SOURCE DATA:

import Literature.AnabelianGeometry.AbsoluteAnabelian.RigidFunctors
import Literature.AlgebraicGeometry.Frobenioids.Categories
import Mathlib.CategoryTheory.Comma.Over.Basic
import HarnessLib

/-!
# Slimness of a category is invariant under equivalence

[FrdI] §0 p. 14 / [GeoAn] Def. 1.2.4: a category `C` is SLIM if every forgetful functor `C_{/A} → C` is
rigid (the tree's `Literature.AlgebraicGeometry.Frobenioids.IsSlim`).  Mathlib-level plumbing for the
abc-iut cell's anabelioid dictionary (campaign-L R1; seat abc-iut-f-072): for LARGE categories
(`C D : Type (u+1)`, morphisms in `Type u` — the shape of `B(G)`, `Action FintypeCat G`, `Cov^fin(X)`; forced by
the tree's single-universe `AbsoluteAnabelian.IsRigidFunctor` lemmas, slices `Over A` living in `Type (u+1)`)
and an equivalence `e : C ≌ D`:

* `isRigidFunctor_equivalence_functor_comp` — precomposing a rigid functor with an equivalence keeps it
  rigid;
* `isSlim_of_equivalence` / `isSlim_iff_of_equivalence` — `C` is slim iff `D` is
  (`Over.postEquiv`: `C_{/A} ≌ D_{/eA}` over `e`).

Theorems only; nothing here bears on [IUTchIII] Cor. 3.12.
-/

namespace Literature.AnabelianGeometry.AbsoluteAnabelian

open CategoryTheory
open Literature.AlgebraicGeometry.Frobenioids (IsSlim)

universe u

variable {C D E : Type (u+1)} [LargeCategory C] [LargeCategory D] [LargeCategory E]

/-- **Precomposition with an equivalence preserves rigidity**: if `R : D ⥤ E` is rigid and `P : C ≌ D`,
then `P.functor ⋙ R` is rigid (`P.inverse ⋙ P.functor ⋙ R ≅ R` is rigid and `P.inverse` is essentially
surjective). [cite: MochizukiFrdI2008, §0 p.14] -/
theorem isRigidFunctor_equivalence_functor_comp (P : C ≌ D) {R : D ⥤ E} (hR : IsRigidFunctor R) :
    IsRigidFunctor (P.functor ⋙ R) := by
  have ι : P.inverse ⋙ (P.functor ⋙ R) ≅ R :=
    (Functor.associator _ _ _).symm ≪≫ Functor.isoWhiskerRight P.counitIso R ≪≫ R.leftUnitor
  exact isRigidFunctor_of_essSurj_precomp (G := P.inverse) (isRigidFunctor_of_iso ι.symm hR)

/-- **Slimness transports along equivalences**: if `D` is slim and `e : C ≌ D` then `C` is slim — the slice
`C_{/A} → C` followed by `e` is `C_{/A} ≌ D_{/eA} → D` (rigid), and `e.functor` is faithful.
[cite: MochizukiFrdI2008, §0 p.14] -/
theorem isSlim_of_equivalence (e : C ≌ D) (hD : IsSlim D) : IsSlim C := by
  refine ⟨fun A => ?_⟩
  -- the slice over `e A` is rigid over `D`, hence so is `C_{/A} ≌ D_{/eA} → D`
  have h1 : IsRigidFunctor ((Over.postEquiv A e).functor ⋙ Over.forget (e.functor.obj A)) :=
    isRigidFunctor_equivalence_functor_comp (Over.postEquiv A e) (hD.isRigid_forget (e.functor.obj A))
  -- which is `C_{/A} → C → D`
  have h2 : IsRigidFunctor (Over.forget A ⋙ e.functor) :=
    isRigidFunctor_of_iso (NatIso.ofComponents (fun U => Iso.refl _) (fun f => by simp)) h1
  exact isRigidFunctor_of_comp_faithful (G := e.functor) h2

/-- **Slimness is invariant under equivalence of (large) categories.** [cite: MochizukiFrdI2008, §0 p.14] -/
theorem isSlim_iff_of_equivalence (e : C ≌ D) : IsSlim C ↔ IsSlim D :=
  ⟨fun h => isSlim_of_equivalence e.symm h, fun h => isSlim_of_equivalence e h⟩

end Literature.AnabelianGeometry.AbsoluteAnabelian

==

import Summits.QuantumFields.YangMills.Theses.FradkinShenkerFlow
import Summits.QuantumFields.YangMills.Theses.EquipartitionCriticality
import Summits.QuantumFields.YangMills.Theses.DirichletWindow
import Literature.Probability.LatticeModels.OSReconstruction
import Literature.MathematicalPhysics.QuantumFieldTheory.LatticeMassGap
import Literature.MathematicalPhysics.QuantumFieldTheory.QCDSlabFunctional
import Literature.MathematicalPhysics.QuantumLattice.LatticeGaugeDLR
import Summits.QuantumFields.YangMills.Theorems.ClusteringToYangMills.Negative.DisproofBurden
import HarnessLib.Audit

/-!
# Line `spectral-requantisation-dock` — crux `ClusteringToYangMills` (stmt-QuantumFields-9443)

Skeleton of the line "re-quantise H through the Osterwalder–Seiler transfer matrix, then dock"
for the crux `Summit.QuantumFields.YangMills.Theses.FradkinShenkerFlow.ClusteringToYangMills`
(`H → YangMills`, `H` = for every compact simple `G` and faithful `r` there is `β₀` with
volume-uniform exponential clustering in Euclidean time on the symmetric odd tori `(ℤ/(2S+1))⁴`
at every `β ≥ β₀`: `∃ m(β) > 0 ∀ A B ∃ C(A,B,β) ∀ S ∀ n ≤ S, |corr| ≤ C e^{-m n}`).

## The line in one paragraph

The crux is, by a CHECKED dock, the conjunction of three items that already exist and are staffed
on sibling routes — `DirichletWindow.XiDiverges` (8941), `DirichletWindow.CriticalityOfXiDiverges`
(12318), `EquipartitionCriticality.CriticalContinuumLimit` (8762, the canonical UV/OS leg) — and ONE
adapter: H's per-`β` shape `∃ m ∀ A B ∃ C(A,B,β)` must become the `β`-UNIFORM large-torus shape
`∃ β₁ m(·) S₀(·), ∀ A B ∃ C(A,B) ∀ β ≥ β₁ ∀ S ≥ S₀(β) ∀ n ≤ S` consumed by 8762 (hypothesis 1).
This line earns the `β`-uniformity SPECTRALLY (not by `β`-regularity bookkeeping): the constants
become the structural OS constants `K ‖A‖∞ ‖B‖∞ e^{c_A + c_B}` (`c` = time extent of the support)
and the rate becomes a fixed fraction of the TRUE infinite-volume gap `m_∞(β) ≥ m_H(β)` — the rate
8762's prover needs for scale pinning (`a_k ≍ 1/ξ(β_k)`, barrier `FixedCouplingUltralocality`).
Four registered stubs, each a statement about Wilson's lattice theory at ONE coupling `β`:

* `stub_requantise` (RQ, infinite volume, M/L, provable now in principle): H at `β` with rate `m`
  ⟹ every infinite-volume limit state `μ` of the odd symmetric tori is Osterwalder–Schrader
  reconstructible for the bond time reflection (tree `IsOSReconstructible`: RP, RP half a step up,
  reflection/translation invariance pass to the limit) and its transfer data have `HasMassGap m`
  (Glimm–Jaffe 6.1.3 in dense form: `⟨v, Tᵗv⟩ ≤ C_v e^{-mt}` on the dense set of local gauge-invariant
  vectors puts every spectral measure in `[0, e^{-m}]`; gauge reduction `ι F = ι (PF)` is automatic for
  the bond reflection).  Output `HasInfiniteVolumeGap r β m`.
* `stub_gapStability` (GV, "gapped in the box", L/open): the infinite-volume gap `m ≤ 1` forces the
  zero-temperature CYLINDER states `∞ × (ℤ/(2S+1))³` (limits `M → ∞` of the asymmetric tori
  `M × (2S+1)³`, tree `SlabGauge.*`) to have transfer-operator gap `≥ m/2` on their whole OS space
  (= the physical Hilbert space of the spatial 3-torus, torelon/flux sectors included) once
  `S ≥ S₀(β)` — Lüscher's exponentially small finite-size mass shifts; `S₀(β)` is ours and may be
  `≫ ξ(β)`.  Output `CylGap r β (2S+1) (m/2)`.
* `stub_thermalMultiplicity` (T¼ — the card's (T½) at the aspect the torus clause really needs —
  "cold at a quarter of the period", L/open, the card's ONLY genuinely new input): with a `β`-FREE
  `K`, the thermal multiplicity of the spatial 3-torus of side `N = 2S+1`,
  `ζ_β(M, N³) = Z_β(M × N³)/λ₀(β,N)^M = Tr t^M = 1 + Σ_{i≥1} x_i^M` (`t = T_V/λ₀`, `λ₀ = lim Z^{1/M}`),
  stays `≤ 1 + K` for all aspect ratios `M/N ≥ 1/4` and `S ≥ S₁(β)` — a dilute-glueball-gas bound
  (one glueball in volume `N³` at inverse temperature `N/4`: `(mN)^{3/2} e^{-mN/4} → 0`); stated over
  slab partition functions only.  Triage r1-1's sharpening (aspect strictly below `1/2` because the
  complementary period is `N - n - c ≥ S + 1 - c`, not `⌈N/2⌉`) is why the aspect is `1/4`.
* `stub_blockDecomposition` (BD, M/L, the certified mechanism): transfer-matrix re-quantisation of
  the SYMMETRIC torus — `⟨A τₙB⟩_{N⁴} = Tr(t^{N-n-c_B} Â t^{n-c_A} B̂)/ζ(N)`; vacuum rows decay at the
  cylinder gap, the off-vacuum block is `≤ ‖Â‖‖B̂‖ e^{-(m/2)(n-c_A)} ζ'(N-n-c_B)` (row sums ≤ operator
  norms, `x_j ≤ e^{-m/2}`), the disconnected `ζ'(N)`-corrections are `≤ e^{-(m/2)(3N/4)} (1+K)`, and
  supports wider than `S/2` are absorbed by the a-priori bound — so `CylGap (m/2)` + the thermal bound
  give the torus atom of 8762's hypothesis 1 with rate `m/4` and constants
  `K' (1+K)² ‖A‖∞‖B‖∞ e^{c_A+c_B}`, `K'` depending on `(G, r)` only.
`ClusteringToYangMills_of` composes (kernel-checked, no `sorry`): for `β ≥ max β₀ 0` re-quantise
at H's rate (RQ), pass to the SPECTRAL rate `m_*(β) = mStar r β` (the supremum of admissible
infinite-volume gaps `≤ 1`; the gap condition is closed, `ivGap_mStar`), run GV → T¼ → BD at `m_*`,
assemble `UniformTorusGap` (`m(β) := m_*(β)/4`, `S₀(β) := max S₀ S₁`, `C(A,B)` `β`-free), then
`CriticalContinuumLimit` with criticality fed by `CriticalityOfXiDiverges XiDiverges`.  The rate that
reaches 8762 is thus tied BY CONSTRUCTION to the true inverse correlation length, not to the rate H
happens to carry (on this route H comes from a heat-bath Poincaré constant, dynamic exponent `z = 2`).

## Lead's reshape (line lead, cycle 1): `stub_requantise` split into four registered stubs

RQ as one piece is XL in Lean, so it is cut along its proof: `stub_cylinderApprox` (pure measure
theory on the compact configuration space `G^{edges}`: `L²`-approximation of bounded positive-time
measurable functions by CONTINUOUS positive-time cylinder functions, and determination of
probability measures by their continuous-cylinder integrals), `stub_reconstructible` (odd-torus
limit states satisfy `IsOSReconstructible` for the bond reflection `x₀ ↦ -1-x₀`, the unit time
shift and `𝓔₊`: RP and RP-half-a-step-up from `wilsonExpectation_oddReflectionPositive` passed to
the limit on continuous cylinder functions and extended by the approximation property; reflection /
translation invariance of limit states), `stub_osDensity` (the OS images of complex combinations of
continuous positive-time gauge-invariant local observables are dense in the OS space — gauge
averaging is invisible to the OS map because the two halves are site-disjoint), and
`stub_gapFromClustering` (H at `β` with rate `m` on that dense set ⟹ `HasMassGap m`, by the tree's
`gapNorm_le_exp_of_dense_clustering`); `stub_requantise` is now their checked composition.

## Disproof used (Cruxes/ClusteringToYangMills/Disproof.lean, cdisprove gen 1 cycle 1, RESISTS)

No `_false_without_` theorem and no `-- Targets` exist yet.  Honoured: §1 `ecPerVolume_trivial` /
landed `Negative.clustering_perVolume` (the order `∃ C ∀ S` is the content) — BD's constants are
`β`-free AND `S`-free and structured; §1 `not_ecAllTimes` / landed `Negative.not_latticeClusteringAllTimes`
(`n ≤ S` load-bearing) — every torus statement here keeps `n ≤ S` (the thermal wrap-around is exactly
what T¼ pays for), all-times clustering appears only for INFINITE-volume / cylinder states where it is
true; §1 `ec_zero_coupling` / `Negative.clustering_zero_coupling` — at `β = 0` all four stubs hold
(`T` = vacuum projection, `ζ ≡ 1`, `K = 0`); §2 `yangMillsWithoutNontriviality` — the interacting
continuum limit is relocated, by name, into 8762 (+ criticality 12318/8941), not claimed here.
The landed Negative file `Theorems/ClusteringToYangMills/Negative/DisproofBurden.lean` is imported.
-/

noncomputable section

YOUR INSTRUCTIONS: Among the entries above, find the line with "really needs —" and the line with "(one glueball in"; give again exactly these two lines and all lines between them.

PROBLEM SOLUTION:
* `stub_thermalMultiplicity` (T¼ — the card's (T½) at the aspect the torus clause really needs —
  "cold at a quarter of the period", L/open, the card's ONLY genuinely new input): with a `β`-FREE
  `K`, the thermal multiplicity of the spatial 3-torus of side `N = 2S+1`,
  `ζ_β(M, N³) = Z_β(M × N³)/λ₀(β,N)^M = Tr t^M = 1 + Σ_{i≥1} x_i^M` (`t = T_V/λ₀`, `λ₀ = lim Z^{1/M}`),
  stays `≤ 1 + K` for all aspect ratios `M/N ≥ 1/4` and `S ≥ S₁(β)` — a dilute-glueball-gas bound
  (one glueball in volume `N³` at inverse temperature `N/4`: `(mN)^{3/2} e^{-mN/4} → 0`); stated over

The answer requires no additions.